[Data items]
——————————

/-- Membership in a square block. [cite: BravyiPoulinTerhal2010, p. 2] -/
theorem mem_sq {a b : ℤ} {m : ℕ} {q : Fin n} :
    q ∈ sq e a b m ↔ a ≤ ((e q 0 : ℕ) : ℤ) ∧ ((e q 0 : ℕ) : ℤ) < a + m ∧
      b ≤ ((e q 1 : ℕ) : ℤ) ∧ ((e q 1 : ℕ) : ℤ) < b + m := by
  simp [sq, and_assoc]

/-- Membership in a frame. [cite: BravyiPoulinTerhal2010, p. 3] -/
theorem mem_frame {a b : ℤ} {m t : ℕ} {q : Fin n} :
    q ∈ frame e a b m t ↔
      (a - t ≤ ((e q 0 : ℕ) : ℤ) ∧ ((e q 0 : ℕ) : ℤ) < a - t + (2 * t : ℕ) ∧
          b - t ≤ ((e q 1 : ℕ) : ℤ) ∧ ((e q 1 : ℕ) : ℤ) < b - t + (m + 2 * t : ℕ)) ∨
        (a + m - t ≤ ((e q 0 : ℕ) : ℤ) ∧ ((e q 0 : ℕ) : ℤ) < a + m - t + (2 * t : ℕ) ∧
          b - t ≤ ((e q 1 : ℕ) : ℤ) ∧ ((e q 1 : ℕ) : ℤ) < b - t + (m + 2 * t : ℕ)) ∨
        (a - t ≤ ((e q 0 : ℕ) : ℤ) ∧ ((e q 0 : ℕ) : ℤ) < a - t + (m + 2 * t : ℕ) ∧
          b - t ≤ ((e q 1 : ℕ) : ℤ) ∧ ((e q 1 : ℕ) : ℤ) < b - t + (2 * t : ℕ)) ∨
        (a - t ≤ ((e q 0 : ℕ) : ℤ) ∧ ((e q 0 : ℕ) : ℤ) < a - t + (m + 2 * t : ℕ) ∧
          b + m - t ≤ ((e q 1 : ℕ) : ℤ) ∧ ((e q 1 : ℕ) : ℤ) < b + m - t + (2 * t : ℕ)) := by
  simp only [frame, mem_union, mem_box, mem_Icol, and_assoc, or_assoc]

/-- A window of `m` consecutive columns holds at most `m` columns of the lattice.
[cite: BravyiPoulinTerhal2010, p. 2] -/
theorem card_Icol_le (a : ℤ) (m : ℕ) : #(Icol L a m) ≤ m := by
  calc #(Icol L a m) ≤ #(Finset.Ico a (a + m)) := by
        refine Finset.card_le_card_of_injOn (fun s : Fin L => ((s : ℕ) : ℤ)) ?_ ?_
        · intro s hs
          have hs' := mem_Icol.1 (mem_coe.1 hs)
          simpa using hs'
        · intro s _ s' _ h
          simp only at h
          exact Fin.ext (by exact_mod_cast h)
    _ = m := by simp

/-- A box has `|U| · |V|` qubits (the lattice is the product of its two coordinate axes).
[cite: BravyiPoulinTerhal2010, p. 2 (square lattice √n × √n)] -/
theorem card_box (U V : Finset (Fin L)) : #(box e U V) = #U * #V := by
  classical
  have hset : box e U V =
      (U ×ˢ V).map (((piFinTwoEquiv fun _ => Fin L).symm.trans e.symm).toEmbedding) := by
    ext q
    rw [mem_box, Finset.mem_map_equiv, Finset.mem_product]
    simp [piFinTwoEquiv]
  rw [hset, card_map, card_product]

/-- A square block of side `m` has at most `m²` qubits. [cite: BravyiPoulinTerhal2010, p. 2] -/
theorem card_sq_le (a b : ℤ) (m : ℕ) : #(sq e a b m) ≤ m * m := by
  rw [sq, card_box]
  exact Nat.mul_le_mul (card_Icol_le a m) (card_Icol_le b m)

/-- The frame of thickness `t` around a square of side `m` has at most `8tm + 16t²` qubits
(«`|BC| = cwR` for some constant `c`»). [cite: BravyiPoulinTerhal2010, p. 3 (proof sketch after Cor. 1)] -/
theorem card_frame_le (a b : ℤ) (m t : ℕ) : #(frame e a b m t) ≤ 8 * t * m + 16 * (t * t) := by
  have h1 : #(box e (Icol L (a - t) (2 * t)) (Icol L (b - t) (m + 2 * t))) ≤ 2 * t * (m + 2 * t) := by
    rw [card_box]; exact Nat.mul_le_mul (card_Icol_le _ _) (card_Icol_le _ _)
  have h2 : #(box e (Icol L (a + m - t) (2 * t)) (Icol L (b - t) (m + 2 * t))) ≤ 2 * t * (m + 2 * t) := by
    rw [card_box]; exact Nat.mul_le_mul (card_Icol_le _ _) (card_Icol_le _ _)
  have h3 : #(box e (Icol L (a - t) (m + 2 * t)) (Icol L (b - t) (2 * t))) ≤ (m + 2 * t) * (2 * t) := by
    rw [card_box]; exact Nat.mul_le_mul (card_Icol_le _ _) (card_Icol_le _ _)
  have h4 : #(box e (Icol L (a - t) (m + 2 * t)) (Icol L (b + m - t) (2 * t))) ≤ (m + 2 * t) * (2 * t) := by
    rw [card_box]; exact Nat.mul_le_mul (card_Icol_le _ _) (card_Icol_le _ _)
  have hu := (card_union_le _ _).trans (add_le_add ((card_union_le _ _).trans
    (add_le_add ((card_union_le _ _).trans (add_le_add h1 h2)) h3)) h4)
  refine (hu : #(frame e a b m t) ≤ _).trans (le_of_eq ?_)
  ring

/-- The enlarged square is the square plus its frame: `sq(a−t, b−t, m+2t) ⊆ sq(a,b,m) ∪ frame`.
[cite: BravyiPoulinTerhal2010, Cor. 1 («M ∪ C») and p. 3 («M ∪ C is a square block of size larger than R»)] -/
theorem sq_subset_sq_union_frame (a b : ℤ) (m t : ℕ) :
    sq e (a - t) (b - t) (m + 2 * t) ⊆ sq e a b m ∪ frame e a b m t := by
  intro q hq
  rw [mem_union, mem_sq, mem_frame]
  rw [mem_sq] at hq
  push_cast at hq ⊢
  omega

/-- **The boundary of a square lies in its frame.** If a generator covered by a `(t+1) × (t+1)` square meets the
square block `M = sq(a,b,m)` and also its complement, then its whole support lies in the frame of thickness `t`
around `M` («Since all the projectors have size at most `w`, the condition `∂M ⊆ BC` is satisfied»).
[cite: BravyiPoulinTerhal2010, p. 3 (proof sketch after Cor. 1) and Def. 1 (∂M)] -/
theorem sympSupport_subset_frame_of_crossing {t : ℕ} {v : SympVec n} (hv : IsCubeLocal e (t + 1) v)
    {a b : ℤ} {m : ℕ} (hin : ∃ q ∈ sympSupport v, q ∈ sq e a b m)
    (hout : ∃ q ∈ sympSupport v, q ∉ sq e a b m) : ∀ q ∈ sympSupport v, q ∈ frame e a b m t := by
  obtain ⟨c, hc⟩ := hv
  obtain ⟨q₁, hq₁, hin⟩ := hin
  obtain ⟨q₂, hq₂, hout⟩ := hout
  intro q hq
  have h1x := hc q₁ hq₁ 0
  have h1y := hc q₁ hq₁ 1
  have h2x := hc q₂ hq₂ 0
  have h2y := hc q₂ hq₂ 1
  have hx := hc q hq 0
  have hy := hc q hq 1
  rw [mem_sq] at hin hout
  rw [mem_frame]
  push_cast
  omega

/-! ### Growing correctable squares (Cor. 1 iterated): every `R × R` square is correctable, `d ≤ 8tR + 16t²` -/

section Squares

variable {G : Type*} {g : G → SympVec n} {S : Submodule (ZMod 2) (SympVec n)} {t d : ℕ}

/-- **One expansion step.** If the generators have range `t + 1`, every square block of side `m` is correctable and
the frame of thickness `t` has fewer than `d` qubits (`8tm + 16t² < d`), then every square block of side `m + 2t` is
correctable («If `|BC| < d` then `BC` is correctable and Corollary 1 would imply that `M ∪ C` is correctable. But
`M ∪ C` is a square block of size larger than `R`»). [cite: BravyiPoulinTerhal2010, p. 3 (proof sketch after Cor. 1)] -/
theorem isCorrectableRegion_sq_step (hS : S = Submodule.span (ZMod 2) (Set.range g)) (hself : IsSelfOrthogonal S)
    (hg : ∀ a, IsCubeLocal e (t + 1) (g a)) (hdist : HasMinDist S d) {m : ℕ}
    (hm : 8 * t * m + 16 * (t * t) < d) (hsq : ∀ a b, IsCorrectableRegion S (sq e a b m)) (a b : ℤ) :
    IsCorrectableRegion S (sq e a b (m + 2 * t)) := by
  have h := (hsq (a + t) (b + t)).union_of_crossing g hS hself
    (IsCorrectableRegion.of_card_lt hdist ((card_frame_le (a + t) (b + t) m t).trans_lt hm))
    (fun c hin hout => sympSupport_subset_frame_of_crossing (hg c) hin hout)
  refine h.mono ?_
  have := sq_subset_sq_union_frame (e := e) (a + t) (b + t) m t
  simpa using this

——————————

_To do:_
Lines containing the word "qubits" in the entries above should be counted, and only that number given.

_Task result:_
4